◆ **Records**:
import Mathlib
import HarnessLib
import Summits.HubbardSuperconductivity.HubbardSuperconductivity.Theorems.KLProgrammeKLRegimeEngineScaleZeroE1Sizes
import Summits.HubbardSuperconductivity.HubbardSuperconductivity.Theorems.KLProgrammeKLRegimeEngineScaleZeroE1Algebra

/-!
# K3 engine child (stmt-HubbardSuperconductivity-19855), stub `stub_engine_scale0`, clause (E1-v4)₀: the ORDER-BY-ORDER bound
# `‖W^{(0),a}_{2p}‖ ≤ 2^p·4e⁹κ₀⁴·(C_T²/κ₀²)^p·(16e⁹κ₀²A₀|U|)^{p-2}·|U|` on every admissible frame

Cell gate-hubbard-kl, seat hubbard-kl-k3c2-p1.  Combination of `klAnisoLegKernelNorm_zero_le_explicit` (symbol layer discharged),
`scaleZero_T_le` (the `β/L/M` cancellation in the overlap size) and `scaleZero_order_algebra_le` (the per-order algebra): given the
covariance size `A₀ = α·β/(4M)` (k3c4-p2's `alpha_scaleZero_le`), the counterterm profile entry `kK` and the smallness `θ ≤ 1/2`,
the scale-`0` anisotropic `2p`-leg kernel norm is bounded by `p - 1` powers of `|U|` times frame-independent constants — the form
`CE^p (Klam·U)^{p-1}` of `KernelNormsV4 … 0` up to the choice of `CE` (Q4, by name).

* **`klAnisoLegKernelNorm_zero_le_order`**.

Everything is proved; no definitions, no named facts, no sorry.
-/

noncomputable section

namespace Summit.HubbardSuperconductivity.HubbardSuperconductivity.Theorems.EngineV8

set_option linter.dupNamespace false -- summit = problem name (single-conjunct summit), D-0017

open Real Finset Literature.MathematicalPhysics.QuantumLattice Literature.Probability.LatticeModels
open Summit.HubbardSuperconductivity.HubbardSuperconductivity.Theorems.KLRegimeSplit
open Summit.HubbardSuperconductivity.HubbardSuperconductivity.Theorems.KLProgrammeLegKernels

variable {L M : ℕ} [NeZero L]

/-- **(E1-v4)₀ order by order**: for an admissible frame in the regime (`FrameOK`, `Gfr ≥ 0`, `μ ∈ klWindowC`, `(16/15)Gfr0|U| ≤ 1/50`,
`2^15 ≤ L`, `klBetaMin ≤ β ≤ L`, `β ≤ M`, `2 ≤ M`, `klE0·β ≤ π(2M-3)`), a covariance size `A₀ > 0` (`Σ ‖(SᵀC S)(X,·)‖, Σ ‖(SᵀC S)(·,Y)‖ ≤ 4M·A₀/β`),
a profile entry `kK ≥ Σ_z ‖Ǩ_L(z)‖` and `θ ≤ 1/2`:
`klAnisoLegKernelNorm … klE0 0 (2p) ≤ 2^p·4e⁹κ₀⁴·(C_T²/κ₀²)^p·(16e⁹κ₀²A₀|U|)^{p-2}·|U|`, `κ₀ = √(2·6054)`,
`C_T = √(2048(16π/e₀+1)Φ(s₁))·√(64·1794e₀(e₀/π + 1/klBetaMin))`, `Φ(s) = 4(2√2/s+2)² + 16(1/s+1)²`, `s₁ = 2/(π(C_s⋆+1))`. -/
theorem klAnisoLegKernelNorm_zero_le_order [NeZero M] {R : RenConsts} {U : ℝ} {N : ℕ} {μ : ℝ} {K : TrigPolyC4v}
    (hK : FrameOK R U N μ K) (hR : ∀ j, 0 ≤ R.Gfr j) (hμ : μ ∈ klWindowC) (hκU : 16 / 15 * (R.Gfr 0 * |U|) ≤ 1 / 50)
    (hL : (2 : ℝ) ^ 15 ≤ L) {β : ℝ} (hβ : klBetaMin ≤ β) (hβL : β ≤ L) (hβM : β ≤ M) (hM2 : 2 ≤ M)
    (hMβ : klE0 * β ≤ Real.pi * (2 * M - 3)) {kK : ℝ}
    (hkK : ∑ z : TorusSite 2 L, ‖framePosKernel L K z‖ ≤ kK)
    {A₀ : ℝ} (hA₀ : 0 < A₀)
    (hrow : ∀ X, ∑ Y, ‖((hubbardGridSub L M β (2 * (2 * M))).transpose * hubbardCovAboveCT L M β μ 0 K klE0 *
      hubbardGridSub L M β (2 * (2 * M))) X Y‖ ≤ 4 * M * A₀ / β)
    (hcol : ∀ Y, ∑ X, ‖((hubbardGridSub L M β (2 * (2 * M))).transpose * hubbardCovAboveCT L M β μ 0 K klE0 *
      hubbardGridSub L M β (2 * (2 * M))) X Y‖ ≤ 4 * M * A₀ / β)
    (hθ : Real.exp 1 * (4 * M * A₀ / β) *
        normV (GridLeg (GridPoint L (2 * (2 * M)))) (Real.sqrt (2 * (7 + 6047))) (Real.sqrt (2 * (7 + 6047)))
          ((fun m' : ℕ => if m' = 1 then |β| / (2 * (2 * M) : ℕ) * kK else if m' = 2 then |U| * |β| / (2 * (2 * M) : ℕ) else 0)) /
        Real.sqrt (2 * (7 + 6047)) ^ 2 ≤ 1 / 2)
    {p : ℕ} (hp : 2 ≤ p) :
    klAnisoLegKernelNorm L M β U μ K klE0 0 (2 * p) ≤
      2 ^ p * (4 * Real.exp 1 ^ 9 * Real.sqrt (2 * (7 + 6047)) ^ 4) *
        ((Real.sqrt (2048 * (16 * Real.pi / klE0 + 1) *
            (4 * ((2 * Real.sqrt 2 / (2 / (Real.pi * ((22484224 / 9 + 7180 / 3 * sectorCircLineConst) + 1))) + 2) *
              (2 * Real.sqrt 2 / (2 / (Real.pi * ((22484224 / 9 + 7180 / 3 * sectorCircLineConst) + 1))) + 2)) +
              16 * (1 / (2 / (Real.pi * ((22484224 / 9 + 7180 / 3 * sectorCircLineConst) + 1))) + 1) ^ 2)) *
          Real.sqrt (64 * (1794 * klE0) * (klE0 / Real.pi + 1 / klBetaMin))) ^ 2 / Real.sqrt (2 * (7 + 6047)) ^ 2) ^ p *
        (16 * Real.exp 1 ^ 9 * Real.sqrt (2 * (7 + 6047)) ^ 2 * A₀ * |U|) ^ (p - 2) * |U| := by
  have he : (0 : ℝ) < klE0 := by norm_num [klE0]
  have hβpos : 0 < β := lt_of_lt_of_le (by norm_num [klBetaMin]) hβ
  have hM2' : (2 : ℝ) ≤ M := by exact_mod_cast hM2
  have hMpos : (0 : ℝ) < M := by linarith
  have hLpos : (0 : ℝ) < L := lt_of_lt_of_le (by norm_num) hL
  have hκ₀ : 0 < Real.sqrt (2 * (7 + 6047)) := Real.sqrt_pos.2 (by norm_num)
  have hπ := Real.pi_pos
  have hB := sectorCircLineConst_nonneg
  have hα : 0 < 4 * M * A₀ / β := by positivity
  have hθ1 : Real.exp 1 * (4 * M * A₀ / β) *
        normV (GridLeg (GridPoint L (2 * (2 * M)))) (Real.sqrt (2 * (7 + 6047))) (Real.sqrt (2 * (7 + 6047)))
          ((fun m' : ℕ => if m' = 1 then |β| / (2 * (2 * M) : ℕ) * kK else if m' = 2 then |U| * |β| / (2 * (2 * M) : ℕ) else 0)) /
        Real.sqrt (2 * (7 + 6047)) ^ 2 < 1 := lt_of_le_of_lt hθ (by norm_num)
  -- the explicit bound
  have h := klAnisoLegKernelNorm_zero_le_explicit hK hR hμ hκU hL hβ hβL hM2 hMβ hkK hα hrow hcol hθ1 hp
  -- the size `T`
  set Φ : ℝ := 4 * ((2 * Real.sqrt 2 / (2 / (Real.pi * ((22484224 / 9 + 7180 / 3 * sectorCircLineConst) + 1))) + 2) *
      (2 * Real.sqrt 2 / (2 / (Real.pi * ((22484224 / 9 + 7180 / 3 * sectorCircLineConst) + 1))) + 2)) +
      16 * (1 / (2 / (Real.pi * ((22484224 / 9 + 7180 / 3 * sectorCircLineConst) + 1))) + 1) ^ 2 with hΦ
  have hΦ0 : 0 ≤ Φ := by rw [hΦ]; positivity
  set Ns : ℕ := (((univ : Finset (TorusSite 1 (2 * (2 * M)))).filter fun q₁ => |gridFreq M (2 * (2 * M)) β q₁| < klE0) ×ˢ
      ((univ : Finset (TorusSite 2 L)).filter fun k => |nambuXiCT L μ K k| < klE0)).card with hNs
  have hNsle : ((Ns : ℕ) : ℝ) ≤ (klE0 * β / Real.pi + 1) * (1793 * klE0 * (L : ℝ) ^ 2 + 704 * L) := by
    rw [hNs]; exact card_freqWindow_mul_shell_le_of_frameOK hK hβpos
  set T : ℝ := 1 / (|β| * (L : ℝ) ^ 2) *
      (Real.sqrt (2048 * (1 / (β * klE0 / (16 * Real.pi * M)) + 1) * Φ) *
        Real.sqrt (16 * (2 * (2 * M) : ℕ) * (L : ℝ) ^ 2 * ((Ns : ℕ) : ℝ))) with hT
  have hT0 : 0 ≤ T := by rw [hT]; positivity
  set CT : ℝ := Real.sqrt (2048 * (16 * Real.pi / klE0 + 1) * Φ) *
      Real.sqrt (64 * (1794 * klE0) * (klE0 / Real.pi + 1 / klBetaMin)) with hCT
  have hTle : T ≤ CT * M / β := by
    have h1 := scaleZero_T_le (L := L) (M := M) hβ hβM hL hΦ0 (Nat.cast_nonneg Ns) hNsle
    rw [hT, hCT]
    exact h1.trans_eq (by ring)
  -- the θ-denominator as an atom
  set θv : ℝ := Real.exp 1 * (4 * M * A₀ / β) *
      normV (GridLeg (GridPoint L (2 * (2 * M)))) (Real.sqrt (2 * (7 + 6047))) (Real.sqrt (2 * (7 + 6047)))
        ((fun m' : ℕ => if m' = 1 then |β| / (2 * (2 * M) : ℕ) * kK else if m' = 2 then |U| * |β| / (2 * (2 * M) : ℕ) else 0)) /
      Real.sqrt (2 * (7 + 6047)) ^ 2 with hθv
  -- the per-order algebra
  have halg := scaleZero_order_algebra_le (U := U) (θ := θv) hp hβpos hMpos hκ₀ hT0 hTle hA₀.le hθ
  -- bridge the two syntactic forms
  have hcast : ((2 * (2 * M) : ℕ) : ℝ) = 4 * M := by push_cast; ring
  refine h.trans (le_of_eq_of_le ?_ halg)
  simp only [imagTimeWeight, hcast, abs_of_pos hβpos, hT, hΦ, hNs]

end Summit.HubbardSuperconductivity.HubbardSuperconductivity.Theorems.EngineV8

end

◆ **What needs to be done**: Output, please, only the lines running from the start of the entries through the line that contains "every admissible frame", including both of those lines.

◆ **Your response**:
import Mathlib
import HarnessLib
import Summits.HubbardSuperconductivity.HubbardSuperconductivity.Theorems.KLProgrammeKLRegimeEngineScaleZeroE1Sizes
import Summits.HubbardSuperconductivity.HubbardSuperconductivity.Theorems.KLProgrammeKLRegimeEngineScaleZeroE1Algebra

/-!
# K3 engine child (stmt-HubbardSuperconductivity-19855), stub `stub_engine_scale0`, clause (E1-v4)₀: the ORDER-BY-ORDER bound
# `‖W^{(0),a}_{2p}‖ ≤ 2^p·4e⁹κ₀⁴·(C_T²/κ₀²)^p·(16e⁹κ₀²A₀|U|)^{p-2}·|U|` on every admissible frame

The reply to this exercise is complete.